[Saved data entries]

--- START ---

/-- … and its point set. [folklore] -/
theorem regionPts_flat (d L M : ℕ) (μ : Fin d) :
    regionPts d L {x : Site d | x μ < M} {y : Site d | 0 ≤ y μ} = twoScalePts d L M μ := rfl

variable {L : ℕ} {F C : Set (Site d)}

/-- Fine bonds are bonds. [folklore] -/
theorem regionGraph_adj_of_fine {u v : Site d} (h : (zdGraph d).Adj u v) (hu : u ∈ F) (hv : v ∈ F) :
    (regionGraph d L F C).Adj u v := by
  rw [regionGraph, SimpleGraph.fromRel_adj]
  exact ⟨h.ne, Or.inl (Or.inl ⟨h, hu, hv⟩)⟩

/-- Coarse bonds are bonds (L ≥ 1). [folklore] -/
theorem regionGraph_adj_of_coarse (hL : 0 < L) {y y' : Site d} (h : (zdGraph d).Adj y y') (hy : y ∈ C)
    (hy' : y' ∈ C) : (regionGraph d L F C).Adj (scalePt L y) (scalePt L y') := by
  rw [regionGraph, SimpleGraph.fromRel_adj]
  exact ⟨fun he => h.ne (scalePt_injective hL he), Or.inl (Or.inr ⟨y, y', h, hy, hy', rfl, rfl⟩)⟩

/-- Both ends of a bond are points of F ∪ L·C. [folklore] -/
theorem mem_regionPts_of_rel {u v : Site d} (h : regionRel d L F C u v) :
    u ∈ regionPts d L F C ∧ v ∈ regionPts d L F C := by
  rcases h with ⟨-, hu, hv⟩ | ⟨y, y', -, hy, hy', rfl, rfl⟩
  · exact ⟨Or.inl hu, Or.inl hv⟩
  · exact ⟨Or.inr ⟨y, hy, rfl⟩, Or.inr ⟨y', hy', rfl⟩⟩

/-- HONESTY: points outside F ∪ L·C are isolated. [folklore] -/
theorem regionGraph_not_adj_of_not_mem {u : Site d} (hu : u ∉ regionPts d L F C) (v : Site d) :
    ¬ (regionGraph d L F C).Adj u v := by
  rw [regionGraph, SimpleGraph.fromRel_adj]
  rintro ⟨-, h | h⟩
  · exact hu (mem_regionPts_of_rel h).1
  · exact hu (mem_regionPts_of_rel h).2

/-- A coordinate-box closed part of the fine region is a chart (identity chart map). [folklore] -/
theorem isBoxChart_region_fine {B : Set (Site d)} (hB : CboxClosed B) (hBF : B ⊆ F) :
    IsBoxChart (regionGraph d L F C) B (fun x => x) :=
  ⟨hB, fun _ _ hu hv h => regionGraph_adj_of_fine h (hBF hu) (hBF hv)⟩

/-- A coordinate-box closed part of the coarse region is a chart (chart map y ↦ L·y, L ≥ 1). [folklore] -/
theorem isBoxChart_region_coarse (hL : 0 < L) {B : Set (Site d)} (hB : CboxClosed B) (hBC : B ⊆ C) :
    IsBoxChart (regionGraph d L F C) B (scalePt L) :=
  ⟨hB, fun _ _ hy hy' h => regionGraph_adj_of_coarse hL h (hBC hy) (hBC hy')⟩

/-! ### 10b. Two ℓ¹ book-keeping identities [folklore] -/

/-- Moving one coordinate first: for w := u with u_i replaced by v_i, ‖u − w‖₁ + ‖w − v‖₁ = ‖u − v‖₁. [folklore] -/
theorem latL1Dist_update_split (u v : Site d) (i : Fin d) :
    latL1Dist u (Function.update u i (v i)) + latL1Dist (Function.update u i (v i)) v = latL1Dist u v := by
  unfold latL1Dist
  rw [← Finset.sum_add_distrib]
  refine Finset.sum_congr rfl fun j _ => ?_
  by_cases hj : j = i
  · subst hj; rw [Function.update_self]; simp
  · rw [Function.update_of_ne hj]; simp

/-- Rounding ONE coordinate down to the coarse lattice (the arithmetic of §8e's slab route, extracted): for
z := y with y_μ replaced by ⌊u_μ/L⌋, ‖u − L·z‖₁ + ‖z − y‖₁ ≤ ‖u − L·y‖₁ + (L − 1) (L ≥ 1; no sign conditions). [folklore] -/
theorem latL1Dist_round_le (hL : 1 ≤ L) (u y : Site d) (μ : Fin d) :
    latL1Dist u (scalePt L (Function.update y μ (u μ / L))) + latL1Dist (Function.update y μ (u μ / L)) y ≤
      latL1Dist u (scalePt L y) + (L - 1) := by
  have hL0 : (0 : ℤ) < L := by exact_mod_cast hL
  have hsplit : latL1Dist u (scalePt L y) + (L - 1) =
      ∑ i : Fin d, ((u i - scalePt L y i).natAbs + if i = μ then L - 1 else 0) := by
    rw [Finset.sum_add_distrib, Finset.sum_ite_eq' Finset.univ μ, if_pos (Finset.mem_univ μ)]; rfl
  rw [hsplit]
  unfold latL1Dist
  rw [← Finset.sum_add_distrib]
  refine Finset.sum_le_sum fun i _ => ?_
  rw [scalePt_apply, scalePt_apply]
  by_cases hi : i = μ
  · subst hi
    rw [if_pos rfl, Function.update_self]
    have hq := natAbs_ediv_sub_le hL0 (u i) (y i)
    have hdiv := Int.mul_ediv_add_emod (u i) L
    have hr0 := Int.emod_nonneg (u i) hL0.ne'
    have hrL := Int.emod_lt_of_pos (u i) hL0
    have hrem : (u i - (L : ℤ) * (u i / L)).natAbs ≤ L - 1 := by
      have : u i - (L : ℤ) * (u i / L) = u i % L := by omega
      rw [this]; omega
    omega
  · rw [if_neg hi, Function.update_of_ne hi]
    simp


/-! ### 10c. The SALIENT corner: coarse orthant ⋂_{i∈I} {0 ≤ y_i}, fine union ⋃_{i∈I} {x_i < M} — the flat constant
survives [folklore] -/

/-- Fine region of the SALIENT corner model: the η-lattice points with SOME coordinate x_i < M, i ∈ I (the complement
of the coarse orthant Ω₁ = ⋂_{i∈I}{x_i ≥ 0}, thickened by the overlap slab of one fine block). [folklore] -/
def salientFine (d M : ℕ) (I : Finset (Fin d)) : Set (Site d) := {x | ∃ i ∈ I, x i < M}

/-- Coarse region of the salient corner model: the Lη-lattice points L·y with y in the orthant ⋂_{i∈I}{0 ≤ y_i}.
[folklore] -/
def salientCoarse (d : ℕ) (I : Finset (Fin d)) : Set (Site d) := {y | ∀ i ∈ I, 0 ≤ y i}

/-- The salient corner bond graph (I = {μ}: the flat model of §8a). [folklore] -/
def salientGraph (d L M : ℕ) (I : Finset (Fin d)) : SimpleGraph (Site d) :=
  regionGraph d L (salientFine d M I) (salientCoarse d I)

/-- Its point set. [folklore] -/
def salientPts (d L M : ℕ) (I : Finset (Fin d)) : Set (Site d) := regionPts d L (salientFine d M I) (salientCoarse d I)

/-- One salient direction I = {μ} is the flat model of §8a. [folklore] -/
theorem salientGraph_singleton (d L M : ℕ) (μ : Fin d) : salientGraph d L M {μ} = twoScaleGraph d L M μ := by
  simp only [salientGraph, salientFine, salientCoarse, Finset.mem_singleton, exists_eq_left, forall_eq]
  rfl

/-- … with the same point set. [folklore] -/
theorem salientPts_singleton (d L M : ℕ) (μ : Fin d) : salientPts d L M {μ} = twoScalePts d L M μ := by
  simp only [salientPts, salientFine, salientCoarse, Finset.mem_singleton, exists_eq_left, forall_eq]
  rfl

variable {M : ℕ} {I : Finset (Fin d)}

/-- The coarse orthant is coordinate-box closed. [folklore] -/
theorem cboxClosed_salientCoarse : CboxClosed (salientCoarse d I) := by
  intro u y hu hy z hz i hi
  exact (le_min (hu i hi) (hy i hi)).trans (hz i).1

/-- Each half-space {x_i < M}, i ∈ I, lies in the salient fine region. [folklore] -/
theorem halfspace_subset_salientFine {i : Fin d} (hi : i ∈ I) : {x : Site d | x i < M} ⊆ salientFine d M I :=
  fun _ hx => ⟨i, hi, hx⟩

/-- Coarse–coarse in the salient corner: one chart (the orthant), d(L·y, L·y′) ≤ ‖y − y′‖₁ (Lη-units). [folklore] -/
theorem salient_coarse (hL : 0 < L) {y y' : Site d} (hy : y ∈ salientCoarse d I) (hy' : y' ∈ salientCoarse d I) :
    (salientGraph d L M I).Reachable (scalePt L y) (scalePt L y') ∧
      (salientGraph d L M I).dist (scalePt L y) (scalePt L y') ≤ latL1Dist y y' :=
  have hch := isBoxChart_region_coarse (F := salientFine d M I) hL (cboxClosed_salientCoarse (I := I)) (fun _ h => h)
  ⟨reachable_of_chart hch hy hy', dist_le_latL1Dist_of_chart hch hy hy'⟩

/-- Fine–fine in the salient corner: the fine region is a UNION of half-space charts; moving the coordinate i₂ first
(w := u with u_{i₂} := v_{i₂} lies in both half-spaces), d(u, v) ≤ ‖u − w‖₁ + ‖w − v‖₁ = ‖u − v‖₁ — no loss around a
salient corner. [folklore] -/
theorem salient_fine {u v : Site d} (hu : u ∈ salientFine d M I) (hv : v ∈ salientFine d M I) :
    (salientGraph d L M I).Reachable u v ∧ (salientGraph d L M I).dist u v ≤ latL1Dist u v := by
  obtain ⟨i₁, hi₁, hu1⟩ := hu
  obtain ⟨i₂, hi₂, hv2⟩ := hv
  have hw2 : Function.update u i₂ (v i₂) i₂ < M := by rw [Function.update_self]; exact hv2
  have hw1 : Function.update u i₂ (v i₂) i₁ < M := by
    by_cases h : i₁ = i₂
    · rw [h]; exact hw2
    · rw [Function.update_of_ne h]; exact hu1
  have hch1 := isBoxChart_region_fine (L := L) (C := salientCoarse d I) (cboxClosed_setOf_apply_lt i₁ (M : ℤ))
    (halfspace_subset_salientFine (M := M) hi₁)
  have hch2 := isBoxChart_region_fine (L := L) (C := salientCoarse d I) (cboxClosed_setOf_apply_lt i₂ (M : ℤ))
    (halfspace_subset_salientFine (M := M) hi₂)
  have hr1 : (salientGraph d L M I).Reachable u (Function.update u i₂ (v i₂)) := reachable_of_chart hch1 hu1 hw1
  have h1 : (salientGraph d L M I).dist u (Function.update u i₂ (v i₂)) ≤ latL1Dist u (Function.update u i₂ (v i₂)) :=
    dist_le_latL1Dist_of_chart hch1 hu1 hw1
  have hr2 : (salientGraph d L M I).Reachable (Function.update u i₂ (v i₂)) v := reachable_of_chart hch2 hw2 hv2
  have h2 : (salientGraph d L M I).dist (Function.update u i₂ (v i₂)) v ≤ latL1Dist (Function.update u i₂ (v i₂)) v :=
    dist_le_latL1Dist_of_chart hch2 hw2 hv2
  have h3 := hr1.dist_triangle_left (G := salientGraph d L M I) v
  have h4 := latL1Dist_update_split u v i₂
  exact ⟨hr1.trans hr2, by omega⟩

--- END ---
--- START ---

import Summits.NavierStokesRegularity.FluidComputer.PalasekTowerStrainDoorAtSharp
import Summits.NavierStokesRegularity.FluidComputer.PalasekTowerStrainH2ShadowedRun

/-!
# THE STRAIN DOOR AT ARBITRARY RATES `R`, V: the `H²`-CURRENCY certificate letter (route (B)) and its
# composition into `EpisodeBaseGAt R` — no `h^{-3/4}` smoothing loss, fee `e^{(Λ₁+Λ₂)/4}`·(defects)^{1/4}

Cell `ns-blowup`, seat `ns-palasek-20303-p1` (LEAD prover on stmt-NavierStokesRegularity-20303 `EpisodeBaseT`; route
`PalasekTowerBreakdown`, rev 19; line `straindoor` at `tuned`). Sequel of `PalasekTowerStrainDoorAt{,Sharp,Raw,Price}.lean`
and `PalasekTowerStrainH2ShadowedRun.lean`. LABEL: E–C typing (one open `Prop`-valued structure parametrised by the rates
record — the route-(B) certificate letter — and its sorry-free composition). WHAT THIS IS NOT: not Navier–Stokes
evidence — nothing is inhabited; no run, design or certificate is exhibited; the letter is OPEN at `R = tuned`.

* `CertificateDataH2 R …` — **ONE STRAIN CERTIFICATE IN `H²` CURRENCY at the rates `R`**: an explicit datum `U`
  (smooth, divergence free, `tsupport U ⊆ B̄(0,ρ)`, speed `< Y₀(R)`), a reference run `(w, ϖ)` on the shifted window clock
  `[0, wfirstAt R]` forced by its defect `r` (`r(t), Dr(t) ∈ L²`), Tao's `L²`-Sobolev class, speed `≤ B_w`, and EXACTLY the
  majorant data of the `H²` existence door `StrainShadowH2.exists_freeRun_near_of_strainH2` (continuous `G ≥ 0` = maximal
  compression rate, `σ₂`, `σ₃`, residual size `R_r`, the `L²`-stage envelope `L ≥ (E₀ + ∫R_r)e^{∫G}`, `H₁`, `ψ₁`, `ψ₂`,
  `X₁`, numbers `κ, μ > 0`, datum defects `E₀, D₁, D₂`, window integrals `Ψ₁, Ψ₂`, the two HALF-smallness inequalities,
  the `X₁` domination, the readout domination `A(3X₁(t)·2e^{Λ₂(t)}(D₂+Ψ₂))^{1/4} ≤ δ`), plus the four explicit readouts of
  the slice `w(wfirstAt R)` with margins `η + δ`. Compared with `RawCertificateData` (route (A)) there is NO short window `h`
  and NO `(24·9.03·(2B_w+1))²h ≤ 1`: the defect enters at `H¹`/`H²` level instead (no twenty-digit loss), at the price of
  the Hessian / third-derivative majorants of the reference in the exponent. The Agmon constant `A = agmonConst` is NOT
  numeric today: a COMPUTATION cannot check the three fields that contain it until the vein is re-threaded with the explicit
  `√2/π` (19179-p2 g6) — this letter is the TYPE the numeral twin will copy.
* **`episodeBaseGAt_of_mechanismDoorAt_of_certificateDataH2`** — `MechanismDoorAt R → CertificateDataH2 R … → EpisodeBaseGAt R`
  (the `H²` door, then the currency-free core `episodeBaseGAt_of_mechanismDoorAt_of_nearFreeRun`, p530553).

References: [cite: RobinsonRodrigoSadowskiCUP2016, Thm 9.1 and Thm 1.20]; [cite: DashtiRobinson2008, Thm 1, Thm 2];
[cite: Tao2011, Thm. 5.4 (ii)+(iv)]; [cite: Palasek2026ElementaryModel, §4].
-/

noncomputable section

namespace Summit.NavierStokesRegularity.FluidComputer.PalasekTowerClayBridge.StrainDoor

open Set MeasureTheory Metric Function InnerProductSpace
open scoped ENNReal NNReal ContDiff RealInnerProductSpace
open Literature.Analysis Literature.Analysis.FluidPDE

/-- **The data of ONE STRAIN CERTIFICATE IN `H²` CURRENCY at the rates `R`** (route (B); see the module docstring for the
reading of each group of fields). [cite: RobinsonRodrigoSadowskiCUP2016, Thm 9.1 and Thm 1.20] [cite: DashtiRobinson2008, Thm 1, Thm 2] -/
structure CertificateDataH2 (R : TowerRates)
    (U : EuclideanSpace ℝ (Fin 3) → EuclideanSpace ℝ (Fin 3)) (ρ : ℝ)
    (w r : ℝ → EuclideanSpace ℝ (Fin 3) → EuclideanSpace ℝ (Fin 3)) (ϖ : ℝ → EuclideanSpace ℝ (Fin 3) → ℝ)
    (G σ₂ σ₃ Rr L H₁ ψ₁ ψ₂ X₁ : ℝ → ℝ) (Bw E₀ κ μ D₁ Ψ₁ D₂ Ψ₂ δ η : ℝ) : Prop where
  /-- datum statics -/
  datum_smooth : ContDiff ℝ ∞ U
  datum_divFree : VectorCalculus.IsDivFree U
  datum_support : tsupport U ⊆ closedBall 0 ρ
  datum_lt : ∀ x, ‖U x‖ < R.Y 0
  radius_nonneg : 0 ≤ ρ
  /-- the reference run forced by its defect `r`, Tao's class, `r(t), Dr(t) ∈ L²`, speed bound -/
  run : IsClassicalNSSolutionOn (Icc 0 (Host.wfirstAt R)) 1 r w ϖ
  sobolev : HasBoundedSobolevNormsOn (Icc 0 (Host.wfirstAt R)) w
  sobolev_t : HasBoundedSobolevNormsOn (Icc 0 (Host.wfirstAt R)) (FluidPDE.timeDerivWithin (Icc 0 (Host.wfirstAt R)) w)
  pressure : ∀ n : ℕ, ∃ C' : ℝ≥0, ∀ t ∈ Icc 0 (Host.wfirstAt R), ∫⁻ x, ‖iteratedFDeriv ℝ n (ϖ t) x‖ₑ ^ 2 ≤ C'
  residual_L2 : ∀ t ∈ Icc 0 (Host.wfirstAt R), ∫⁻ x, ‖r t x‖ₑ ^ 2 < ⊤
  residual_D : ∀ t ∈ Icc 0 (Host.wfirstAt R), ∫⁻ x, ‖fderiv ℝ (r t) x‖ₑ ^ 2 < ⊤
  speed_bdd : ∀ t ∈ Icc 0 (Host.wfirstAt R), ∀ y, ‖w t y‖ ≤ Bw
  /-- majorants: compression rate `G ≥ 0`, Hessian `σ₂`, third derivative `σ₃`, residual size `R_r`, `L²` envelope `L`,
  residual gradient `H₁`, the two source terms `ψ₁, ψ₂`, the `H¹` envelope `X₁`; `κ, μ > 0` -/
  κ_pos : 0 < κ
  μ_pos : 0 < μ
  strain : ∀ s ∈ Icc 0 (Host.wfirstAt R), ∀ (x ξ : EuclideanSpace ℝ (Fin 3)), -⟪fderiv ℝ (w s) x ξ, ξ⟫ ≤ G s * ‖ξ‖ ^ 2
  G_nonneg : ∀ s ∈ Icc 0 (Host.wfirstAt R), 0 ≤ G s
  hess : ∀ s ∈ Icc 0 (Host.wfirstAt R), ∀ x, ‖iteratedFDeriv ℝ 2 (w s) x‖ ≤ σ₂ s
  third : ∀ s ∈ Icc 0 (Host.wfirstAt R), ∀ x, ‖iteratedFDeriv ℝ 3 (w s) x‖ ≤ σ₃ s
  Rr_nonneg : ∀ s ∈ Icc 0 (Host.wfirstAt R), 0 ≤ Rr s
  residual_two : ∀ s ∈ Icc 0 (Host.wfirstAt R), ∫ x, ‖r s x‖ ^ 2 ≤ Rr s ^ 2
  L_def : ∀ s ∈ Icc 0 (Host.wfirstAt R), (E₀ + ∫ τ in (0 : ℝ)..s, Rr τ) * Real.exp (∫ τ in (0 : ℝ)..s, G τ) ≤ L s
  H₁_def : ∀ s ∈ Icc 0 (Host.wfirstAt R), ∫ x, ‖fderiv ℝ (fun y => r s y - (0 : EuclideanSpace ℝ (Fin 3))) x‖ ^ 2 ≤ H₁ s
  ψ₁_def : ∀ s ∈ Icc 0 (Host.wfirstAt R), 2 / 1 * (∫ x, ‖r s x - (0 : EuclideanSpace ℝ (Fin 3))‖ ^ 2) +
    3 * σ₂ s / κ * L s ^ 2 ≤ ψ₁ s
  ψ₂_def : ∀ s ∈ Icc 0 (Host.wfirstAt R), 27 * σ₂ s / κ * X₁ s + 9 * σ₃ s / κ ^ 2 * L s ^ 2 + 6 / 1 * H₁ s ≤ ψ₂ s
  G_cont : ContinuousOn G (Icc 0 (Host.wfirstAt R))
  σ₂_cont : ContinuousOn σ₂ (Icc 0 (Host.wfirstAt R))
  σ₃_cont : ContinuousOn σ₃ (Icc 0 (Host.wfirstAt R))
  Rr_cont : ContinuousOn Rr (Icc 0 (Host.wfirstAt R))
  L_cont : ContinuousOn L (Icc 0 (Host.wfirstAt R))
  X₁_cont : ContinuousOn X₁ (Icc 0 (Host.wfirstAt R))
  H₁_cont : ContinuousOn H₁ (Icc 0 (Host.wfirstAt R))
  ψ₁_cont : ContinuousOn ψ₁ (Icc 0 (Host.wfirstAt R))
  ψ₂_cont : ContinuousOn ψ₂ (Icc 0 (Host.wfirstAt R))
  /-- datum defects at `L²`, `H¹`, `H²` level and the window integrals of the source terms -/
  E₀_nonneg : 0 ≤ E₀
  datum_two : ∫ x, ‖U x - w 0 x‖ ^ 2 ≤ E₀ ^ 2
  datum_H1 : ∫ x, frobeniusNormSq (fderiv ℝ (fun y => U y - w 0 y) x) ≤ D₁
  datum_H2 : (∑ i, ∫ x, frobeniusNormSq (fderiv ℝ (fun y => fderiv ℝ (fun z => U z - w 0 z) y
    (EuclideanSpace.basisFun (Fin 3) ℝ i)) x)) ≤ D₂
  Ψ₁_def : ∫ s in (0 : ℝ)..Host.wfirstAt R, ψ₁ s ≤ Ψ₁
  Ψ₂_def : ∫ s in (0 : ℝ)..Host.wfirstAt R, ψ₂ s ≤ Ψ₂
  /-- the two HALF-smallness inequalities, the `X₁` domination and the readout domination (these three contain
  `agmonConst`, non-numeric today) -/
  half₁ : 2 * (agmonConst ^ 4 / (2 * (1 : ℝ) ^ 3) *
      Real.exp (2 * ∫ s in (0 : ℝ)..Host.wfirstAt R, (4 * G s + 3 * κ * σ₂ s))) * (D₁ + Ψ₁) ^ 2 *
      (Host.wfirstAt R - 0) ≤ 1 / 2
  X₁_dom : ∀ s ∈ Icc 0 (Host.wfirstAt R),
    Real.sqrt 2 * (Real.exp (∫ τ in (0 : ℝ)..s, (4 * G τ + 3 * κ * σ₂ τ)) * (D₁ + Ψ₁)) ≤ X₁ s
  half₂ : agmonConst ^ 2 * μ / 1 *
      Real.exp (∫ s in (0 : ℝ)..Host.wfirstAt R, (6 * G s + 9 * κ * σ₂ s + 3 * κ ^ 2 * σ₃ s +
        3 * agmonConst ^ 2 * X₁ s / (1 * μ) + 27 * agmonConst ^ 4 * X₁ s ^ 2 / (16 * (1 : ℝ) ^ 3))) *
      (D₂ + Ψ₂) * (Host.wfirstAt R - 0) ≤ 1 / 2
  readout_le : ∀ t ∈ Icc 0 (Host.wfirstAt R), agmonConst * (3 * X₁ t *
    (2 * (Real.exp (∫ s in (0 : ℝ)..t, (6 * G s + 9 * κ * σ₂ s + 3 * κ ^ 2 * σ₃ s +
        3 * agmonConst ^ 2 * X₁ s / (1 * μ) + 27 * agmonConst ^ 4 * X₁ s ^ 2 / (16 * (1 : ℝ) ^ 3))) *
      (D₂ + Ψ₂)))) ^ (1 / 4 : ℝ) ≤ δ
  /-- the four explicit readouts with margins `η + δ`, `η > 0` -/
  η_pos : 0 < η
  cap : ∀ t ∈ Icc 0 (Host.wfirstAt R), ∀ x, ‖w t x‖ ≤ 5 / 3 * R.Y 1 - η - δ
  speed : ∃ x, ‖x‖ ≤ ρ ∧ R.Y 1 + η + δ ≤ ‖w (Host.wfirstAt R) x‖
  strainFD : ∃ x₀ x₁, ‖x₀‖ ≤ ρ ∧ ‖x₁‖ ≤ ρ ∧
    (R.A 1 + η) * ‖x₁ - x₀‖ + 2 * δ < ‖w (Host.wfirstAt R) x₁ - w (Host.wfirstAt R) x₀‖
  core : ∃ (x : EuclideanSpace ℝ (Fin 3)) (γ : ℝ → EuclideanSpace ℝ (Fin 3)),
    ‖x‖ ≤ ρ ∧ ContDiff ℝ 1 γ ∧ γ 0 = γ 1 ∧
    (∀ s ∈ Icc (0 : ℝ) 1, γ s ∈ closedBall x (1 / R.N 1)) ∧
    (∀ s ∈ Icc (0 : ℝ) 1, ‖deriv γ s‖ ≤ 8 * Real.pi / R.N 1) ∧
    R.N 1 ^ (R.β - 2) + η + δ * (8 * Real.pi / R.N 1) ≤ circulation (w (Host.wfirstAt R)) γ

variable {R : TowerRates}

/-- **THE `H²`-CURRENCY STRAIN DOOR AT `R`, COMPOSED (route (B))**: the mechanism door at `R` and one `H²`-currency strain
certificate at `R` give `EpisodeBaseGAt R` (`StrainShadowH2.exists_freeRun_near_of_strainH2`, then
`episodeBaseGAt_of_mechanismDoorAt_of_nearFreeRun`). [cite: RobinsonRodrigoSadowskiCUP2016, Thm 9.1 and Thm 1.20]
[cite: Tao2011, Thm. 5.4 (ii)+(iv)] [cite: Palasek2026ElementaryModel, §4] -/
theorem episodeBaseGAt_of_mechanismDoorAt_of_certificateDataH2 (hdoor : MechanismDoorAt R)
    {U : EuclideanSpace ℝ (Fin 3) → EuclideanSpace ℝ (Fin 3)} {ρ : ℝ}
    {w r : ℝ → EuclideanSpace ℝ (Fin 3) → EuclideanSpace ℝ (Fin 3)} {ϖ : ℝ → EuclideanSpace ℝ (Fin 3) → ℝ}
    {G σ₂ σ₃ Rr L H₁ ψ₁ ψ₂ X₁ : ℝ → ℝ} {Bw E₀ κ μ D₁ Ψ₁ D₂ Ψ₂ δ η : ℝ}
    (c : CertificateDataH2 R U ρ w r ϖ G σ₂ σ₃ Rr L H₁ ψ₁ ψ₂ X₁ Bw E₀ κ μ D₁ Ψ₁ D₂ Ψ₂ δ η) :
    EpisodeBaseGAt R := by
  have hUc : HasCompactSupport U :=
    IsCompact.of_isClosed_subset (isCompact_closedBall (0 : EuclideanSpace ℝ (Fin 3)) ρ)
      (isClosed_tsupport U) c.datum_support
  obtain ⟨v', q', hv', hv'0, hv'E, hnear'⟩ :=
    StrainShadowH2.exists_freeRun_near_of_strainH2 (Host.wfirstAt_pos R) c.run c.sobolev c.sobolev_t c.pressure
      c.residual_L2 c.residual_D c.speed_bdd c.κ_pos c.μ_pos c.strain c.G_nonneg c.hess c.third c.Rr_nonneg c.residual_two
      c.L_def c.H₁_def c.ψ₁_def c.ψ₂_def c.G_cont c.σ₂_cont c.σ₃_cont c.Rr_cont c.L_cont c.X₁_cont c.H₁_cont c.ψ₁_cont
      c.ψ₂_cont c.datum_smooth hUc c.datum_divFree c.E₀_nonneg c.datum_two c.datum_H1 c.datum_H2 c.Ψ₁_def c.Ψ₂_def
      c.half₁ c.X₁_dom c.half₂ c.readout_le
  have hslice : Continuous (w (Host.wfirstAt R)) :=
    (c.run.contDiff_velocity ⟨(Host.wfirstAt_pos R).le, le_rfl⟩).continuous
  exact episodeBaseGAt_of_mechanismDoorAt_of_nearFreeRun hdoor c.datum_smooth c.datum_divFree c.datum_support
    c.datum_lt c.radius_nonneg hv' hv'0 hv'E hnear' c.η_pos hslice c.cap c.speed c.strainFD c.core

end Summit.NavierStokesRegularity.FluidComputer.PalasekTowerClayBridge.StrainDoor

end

--- END ---

- WORK INSTRUCTION -
Copy out the range of lines above starting at the line with "Coarse region of" and ending at the line with "(Lη-units). [folklore] -/", exactly and including both.

- EXERCISE OUTPUT -
/-- Coarse region of the salient corner model: the Lη-lattice points L·y with y in the orthant ⋂_{i∈I}{0 ≤ y_i}.
[folklore] -/
def salientCoarse (d : ℕ) (I : Finset (Fin d)) : Set (Site d) := {y | ∀ i ∈ I, 0 ≤ y i}

/-- The salient corner bond graph (I = {μ}: the flat model of §8a). [folklore] -/
def salientGraph (d L M : ℕ) (I : Finset (Fin d)) : SimpleGraph (Site d) :=
  regionGraph d L (salientFine d M I) (salientCoarse d I)

/-- Its point set. [folklore] -/
def salientPts (d L M : ℕ) (I : Finset (Fin d)) : Set (Site d) := regionPts d L (salientFine d M I) (salientCoarse d I)

/-- One salient direction I = {μ} is the flat model of §8a. [folklore] -/
theorem salientGraph_singleton (d L M : ℕ) (μ : Fin d) : salientGraph d L M {μ} = twoScaleGraph d L M μ := by
  simp only [salientGraph, salientFine, salientCoarse, Finset.mem_singleton, exists_eq_left, forall_eq]
  rfl

/-- … with the same point set. [folklore] -/
theorem salientPts_singleton (d L M : ℕ) (μ : Fin d) : salientPts d L M {μ} = twoScalePts d L M μ := by
  simp only [salientPts, salientFine, salientCoarse, Finset.mem_singleton, exists_eq_left, forall_eq]
  rfl

variable {M : ℕ} {I : Finset (Fin d)}

/-- The coarse orthant is coordinate-box closed. [folklore] -/
theorem cboxClosed_salientCoarse : CboxClosed (salientCoarse d I) := by
  intro u y hu hy z hz i hi
  exact (le_min (hu i hi) (hy i hi)).trans (hz i).1

/-- Each half-space {x_i < M}, i ∈ I, lies in the salient fine region. [folklore] -/
theorem halfspace_subset_salientFine {i : Fin d} (hi : i ∈ I) : {x : Site d | x i < M} ⊆ salientFine d M I :=
  fun _ hx => ⟨i, hi, hx⟩

/-- Coarse–coarse in the salient corner: one chart (the orthant), d(L·y, L·y′) ≤ ‖y − y′‖₁ (Lη-units). [folklore] -/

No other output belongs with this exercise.